- _Data for processing_:
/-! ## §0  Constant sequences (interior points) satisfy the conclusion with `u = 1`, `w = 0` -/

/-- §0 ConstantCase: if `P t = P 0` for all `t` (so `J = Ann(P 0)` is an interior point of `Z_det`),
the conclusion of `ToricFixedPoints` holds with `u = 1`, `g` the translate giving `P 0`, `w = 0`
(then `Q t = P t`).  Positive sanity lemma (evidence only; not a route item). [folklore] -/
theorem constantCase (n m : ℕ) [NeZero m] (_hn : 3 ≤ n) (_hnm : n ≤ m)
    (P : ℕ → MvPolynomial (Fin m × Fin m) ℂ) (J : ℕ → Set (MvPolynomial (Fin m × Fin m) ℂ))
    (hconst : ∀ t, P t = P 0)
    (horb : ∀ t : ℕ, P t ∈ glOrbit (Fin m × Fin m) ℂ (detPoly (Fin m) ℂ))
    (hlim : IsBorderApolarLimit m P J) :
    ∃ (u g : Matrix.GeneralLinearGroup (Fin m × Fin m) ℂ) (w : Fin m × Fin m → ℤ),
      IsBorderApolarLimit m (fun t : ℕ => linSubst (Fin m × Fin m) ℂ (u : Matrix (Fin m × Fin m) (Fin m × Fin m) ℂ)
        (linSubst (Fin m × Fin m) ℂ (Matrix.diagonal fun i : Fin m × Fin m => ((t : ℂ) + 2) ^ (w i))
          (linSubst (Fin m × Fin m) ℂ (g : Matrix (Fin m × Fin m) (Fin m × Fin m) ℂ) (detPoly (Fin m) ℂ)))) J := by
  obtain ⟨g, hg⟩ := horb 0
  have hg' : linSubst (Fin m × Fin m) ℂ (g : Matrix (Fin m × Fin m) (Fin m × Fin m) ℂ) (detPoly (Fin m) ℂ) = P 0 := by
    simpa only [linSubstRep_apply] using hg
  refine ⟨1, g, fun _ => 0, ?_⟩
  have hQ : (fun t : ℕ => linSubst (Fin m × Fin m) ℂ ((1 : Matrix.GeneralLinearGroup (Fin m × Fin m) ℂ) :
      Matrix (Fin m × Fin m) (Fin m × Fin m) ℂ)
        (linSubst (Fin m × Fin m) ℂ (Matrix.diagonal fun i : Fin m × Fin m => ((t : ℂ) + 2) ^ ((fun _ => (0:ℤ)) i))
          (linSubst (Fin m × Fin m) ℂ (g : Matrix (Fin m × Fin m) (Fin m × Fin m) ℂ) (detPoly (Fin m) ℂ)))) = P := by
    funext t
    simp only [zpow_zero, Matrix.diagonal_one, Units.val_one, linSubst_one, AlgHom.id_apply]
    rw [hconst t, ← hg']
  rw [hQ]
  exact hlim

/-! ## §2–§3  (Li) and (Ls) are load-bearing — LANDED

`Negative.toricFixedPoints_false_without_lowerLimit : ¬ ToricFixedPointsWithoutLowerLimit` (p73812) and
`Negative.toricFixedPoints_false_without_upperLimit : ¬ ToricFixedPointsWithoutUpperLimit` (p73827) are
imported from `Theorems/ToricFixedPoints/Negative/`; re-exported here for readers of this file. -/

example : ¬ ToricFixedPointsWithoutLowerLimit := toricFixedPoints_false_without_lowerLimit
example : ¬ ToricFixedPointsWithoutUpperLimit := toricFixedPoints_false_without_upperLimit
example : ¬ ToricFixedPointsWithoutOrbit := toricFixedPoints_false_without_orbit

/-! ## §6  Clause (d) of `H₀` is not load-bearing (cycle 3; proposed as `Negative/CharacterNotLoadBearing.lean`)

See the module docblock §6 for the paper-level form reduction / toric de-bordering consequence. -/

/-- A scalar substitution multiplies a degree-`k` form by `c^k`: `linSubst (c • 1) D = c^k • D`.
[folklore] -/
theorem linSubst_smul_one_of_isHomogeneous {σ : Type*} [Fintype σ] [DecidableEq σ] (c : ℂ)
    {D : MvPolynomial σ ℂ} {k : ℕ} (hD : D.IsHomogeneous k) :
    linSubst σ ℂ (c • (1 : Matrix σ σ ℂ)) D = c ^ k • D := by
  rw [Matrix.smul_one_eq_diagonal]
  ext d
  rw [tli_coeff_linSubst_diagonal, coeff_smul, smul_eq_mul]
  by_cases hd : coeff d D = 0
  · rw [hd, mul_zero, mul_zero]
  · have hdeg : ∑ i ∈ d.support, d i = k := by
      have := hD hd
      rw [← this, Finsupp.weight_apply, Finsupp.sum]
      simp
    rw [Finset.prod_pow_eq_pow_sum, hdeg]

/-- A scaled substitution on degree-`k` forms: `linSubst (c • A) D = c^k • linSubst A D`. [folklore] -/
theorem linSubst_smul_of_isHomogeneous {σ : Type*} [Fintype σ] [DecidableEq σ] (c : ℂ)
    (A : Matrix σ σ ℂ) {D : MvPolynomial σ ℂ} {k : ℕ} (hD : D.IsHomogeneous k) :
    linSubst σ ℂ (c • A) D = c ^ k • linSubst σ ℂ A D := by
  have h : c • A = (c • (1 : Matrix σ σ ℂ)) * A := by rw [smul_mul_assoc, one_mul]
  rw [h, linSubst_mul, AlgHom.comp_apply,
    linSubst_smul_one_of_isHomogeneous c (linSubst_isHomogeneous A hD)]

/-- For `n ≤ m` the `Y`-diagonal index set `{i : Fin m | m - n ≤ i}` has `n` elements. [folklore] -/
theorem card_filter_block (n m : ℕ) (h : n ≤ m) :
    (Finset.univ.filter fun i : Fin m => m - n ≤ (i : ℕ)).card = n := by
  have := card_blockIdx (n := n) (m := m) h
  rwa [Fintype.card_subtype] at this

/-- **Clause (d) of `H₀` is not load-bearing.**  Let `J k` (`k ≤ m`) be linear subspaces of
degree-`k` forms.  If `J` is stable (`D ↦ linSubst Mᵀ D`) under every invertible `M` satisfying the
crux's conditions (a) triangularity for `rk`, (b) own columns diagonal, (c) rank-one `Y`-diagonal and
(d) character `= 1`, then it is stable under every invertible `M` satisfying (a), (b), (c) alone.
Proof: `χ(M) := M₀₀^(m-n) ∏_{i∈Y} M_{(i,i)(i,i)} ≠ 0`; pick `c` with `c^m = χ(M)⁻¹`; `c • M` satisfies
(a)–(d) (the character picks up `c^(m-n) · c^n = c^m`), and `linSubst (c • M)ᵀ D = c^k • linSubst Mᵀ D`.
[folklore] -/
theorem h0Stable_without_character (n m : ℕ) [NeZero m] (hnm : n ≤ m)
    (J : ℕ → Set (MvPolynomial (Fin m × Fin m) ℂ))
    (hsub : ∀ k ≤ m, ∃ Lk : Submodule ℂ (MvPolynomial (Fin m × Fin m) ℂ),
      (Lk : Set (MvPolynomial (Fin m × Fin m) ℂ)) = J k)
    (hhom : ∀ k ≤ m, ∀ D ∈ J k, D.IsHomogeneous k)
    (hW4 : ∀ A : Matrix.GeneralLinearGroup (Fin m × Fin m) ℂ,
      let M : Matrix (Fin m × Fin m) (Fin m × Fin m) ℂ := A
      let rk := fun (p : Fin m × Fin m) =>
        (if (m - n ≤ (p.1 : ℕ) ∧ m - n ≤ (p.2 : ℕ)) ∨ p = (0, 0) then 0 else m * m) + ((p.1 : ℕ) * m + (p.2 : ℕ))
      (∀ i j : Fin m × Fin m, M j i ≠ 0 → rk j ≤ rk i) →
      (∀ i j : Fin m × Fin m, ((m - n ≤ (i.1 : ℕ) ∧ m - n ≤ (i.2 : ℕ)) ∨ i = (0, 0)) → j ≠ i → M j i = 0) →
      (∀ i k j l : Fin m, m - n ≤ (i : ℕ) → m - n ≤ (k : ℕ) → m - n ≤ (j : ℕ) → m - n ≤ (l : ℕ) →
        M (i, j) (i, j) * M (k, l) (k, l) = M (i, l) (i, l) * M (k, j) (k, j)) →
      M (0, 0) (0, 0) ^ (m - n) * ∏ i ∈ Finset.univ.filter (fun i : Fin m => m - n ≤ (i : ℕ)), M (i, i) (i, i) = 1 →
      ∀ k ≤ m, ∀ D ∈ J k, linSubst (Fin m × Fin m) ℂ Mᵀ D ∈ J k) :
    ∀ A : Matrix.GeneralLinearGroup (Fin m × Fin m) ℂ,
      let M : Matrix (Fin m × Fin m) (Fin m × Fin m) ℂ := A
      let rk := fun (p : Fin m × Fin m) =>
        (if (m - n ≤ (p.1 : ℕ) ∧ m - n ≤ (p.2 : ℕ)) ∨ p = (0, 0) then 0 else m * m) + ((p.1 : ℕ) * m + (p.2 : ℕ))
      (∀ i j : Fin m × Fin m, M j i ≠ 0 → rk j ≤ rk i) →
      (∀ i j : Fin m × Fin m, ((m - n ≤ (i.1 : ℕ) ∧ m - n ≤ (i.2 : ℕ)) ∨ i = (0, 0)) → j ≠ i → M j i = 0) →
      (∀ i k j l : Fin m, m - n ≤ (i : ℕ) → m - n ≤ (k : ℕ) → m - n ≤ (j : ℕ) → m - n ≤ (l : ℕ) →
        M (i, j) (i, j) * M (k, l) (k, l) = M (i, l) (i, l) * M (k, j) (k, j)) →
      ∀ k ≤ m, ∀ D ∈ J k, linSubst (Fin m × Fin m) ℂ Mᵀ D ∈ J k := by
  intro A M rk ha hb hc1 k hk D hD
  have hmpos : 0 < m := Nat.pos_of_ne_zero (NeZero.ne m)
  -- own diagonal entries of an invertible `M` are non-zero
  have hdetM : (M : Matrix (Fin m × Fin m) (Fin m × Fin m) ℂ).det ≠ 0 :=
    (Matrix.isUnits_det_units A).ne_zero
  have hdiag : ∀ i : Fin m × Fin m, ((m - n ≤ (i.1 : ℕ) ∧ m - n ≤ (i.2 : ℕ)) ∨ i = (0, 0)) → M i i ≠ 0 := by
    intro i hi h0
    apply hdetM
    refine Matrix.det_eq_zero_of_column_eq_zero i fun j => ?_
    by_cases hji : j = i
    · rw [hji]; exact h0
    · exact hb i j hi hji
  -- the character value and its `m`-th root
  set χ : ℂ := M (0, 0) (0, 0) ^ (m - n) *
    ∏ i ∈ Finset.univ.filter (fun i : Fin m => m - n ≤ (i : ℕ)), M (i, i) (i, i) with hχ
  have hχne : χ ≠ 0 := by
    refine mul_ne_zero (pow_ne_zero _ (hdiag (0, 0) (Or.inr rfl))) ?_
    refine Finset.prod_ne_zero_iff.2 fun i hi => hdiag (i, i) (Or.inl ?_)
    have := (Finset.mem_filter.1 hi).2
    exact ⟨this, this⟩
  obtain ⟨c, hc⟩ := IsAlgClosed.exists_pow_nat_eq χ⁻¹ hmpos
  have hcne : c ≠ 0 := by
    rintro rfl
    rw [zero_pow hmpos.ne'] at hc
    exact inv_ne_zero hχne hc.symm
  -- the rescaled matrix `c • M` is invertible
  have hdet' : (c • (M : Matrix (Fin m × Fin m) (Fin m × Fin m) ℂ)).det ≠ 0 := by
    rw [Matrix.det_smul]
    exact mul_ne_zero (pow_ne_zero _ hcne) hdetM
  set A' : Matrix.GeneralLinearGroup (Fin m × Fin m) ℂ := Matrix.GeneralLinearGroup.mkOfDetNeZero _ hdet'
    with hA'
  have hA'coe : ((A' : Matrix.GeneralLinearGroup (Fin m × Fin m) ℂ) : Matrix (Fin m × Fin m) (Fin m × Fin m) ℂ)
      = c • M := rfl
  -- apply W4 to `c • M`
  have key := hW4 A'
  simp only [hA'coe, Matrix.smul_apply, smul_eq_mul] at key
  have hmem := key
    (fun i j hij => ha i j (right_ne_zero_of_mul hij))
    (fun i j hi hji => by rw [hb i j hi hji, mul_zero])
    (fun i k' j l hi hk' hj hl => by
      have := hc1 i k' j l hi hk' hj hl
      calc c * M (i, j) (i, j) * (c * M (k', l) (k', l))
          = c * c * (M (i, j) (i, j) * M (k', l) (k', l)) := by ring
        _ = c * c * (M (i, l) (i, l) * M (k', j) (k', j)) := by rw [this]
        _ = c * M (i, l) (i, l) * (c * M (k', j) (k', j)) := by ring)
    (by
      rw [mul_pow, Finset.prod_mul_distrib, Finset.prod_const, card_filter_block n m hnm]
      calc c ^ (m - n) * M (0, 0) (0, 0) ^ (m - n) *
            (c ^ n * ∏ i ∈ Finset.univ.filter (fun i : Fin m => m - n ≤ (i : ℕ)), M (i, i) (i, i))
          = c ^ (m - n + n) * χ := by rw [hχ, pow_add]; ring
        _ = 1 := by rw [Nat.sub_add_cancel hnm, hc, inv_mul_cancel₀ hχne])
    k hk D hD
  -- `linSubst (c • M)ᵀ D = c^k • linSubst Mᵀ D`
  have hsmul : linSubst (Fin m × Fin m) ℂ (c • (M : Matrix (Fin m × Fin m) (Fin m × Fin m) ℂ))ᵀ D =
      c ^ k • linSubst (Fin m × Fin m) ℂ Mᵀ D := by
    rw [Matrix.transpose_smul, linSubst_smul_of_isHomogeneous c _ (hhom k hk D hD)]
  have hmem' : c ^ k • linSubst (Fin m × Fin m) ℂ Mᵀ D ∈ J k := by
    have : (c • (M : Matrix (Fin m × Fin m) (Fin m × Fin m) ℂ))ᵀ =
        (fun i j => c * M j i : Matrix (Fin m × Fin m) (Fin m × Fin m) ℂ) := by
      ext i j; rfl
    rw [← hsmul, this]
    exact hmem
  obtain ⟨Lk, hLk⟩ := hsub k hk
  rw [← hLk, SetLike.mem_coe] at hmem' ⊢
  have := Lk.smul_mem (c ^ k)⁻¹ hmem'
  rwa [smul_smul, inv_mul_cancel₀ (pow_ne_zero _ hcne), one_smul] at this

- _Problem requirements_: All the lines that hold the word "detPoly" must appear in the answer, copied from the records.

- _Exercise result_:
    (horb : ∀ t : ℕ, P t ∈ glOrbit (Fin m × Fin m) ℂ (detPoly (Fin m) ℂ))
          (linSubst (Fin m × Fin m) ℂ (g : Matrix (Fin m × Fin m) (Fin m × Fin m) ℂ) (detPoly (Fin m) ℂ)))) J := by
  have hg' : linSubst (Fin m × Fin m) ℂ (g : Matrix (Fin m × Fin m) (Fin m × Fin m) ℂ) (detPoly (Fin m) ℂ) = P 0 := by
          (linSubst (Fin m × Fin m) ℂ (g : Matrix (Fin m × Fin m) (Fin m × Fin m) ℂ) (detPoly (Fin m) ℂ)))) = P := by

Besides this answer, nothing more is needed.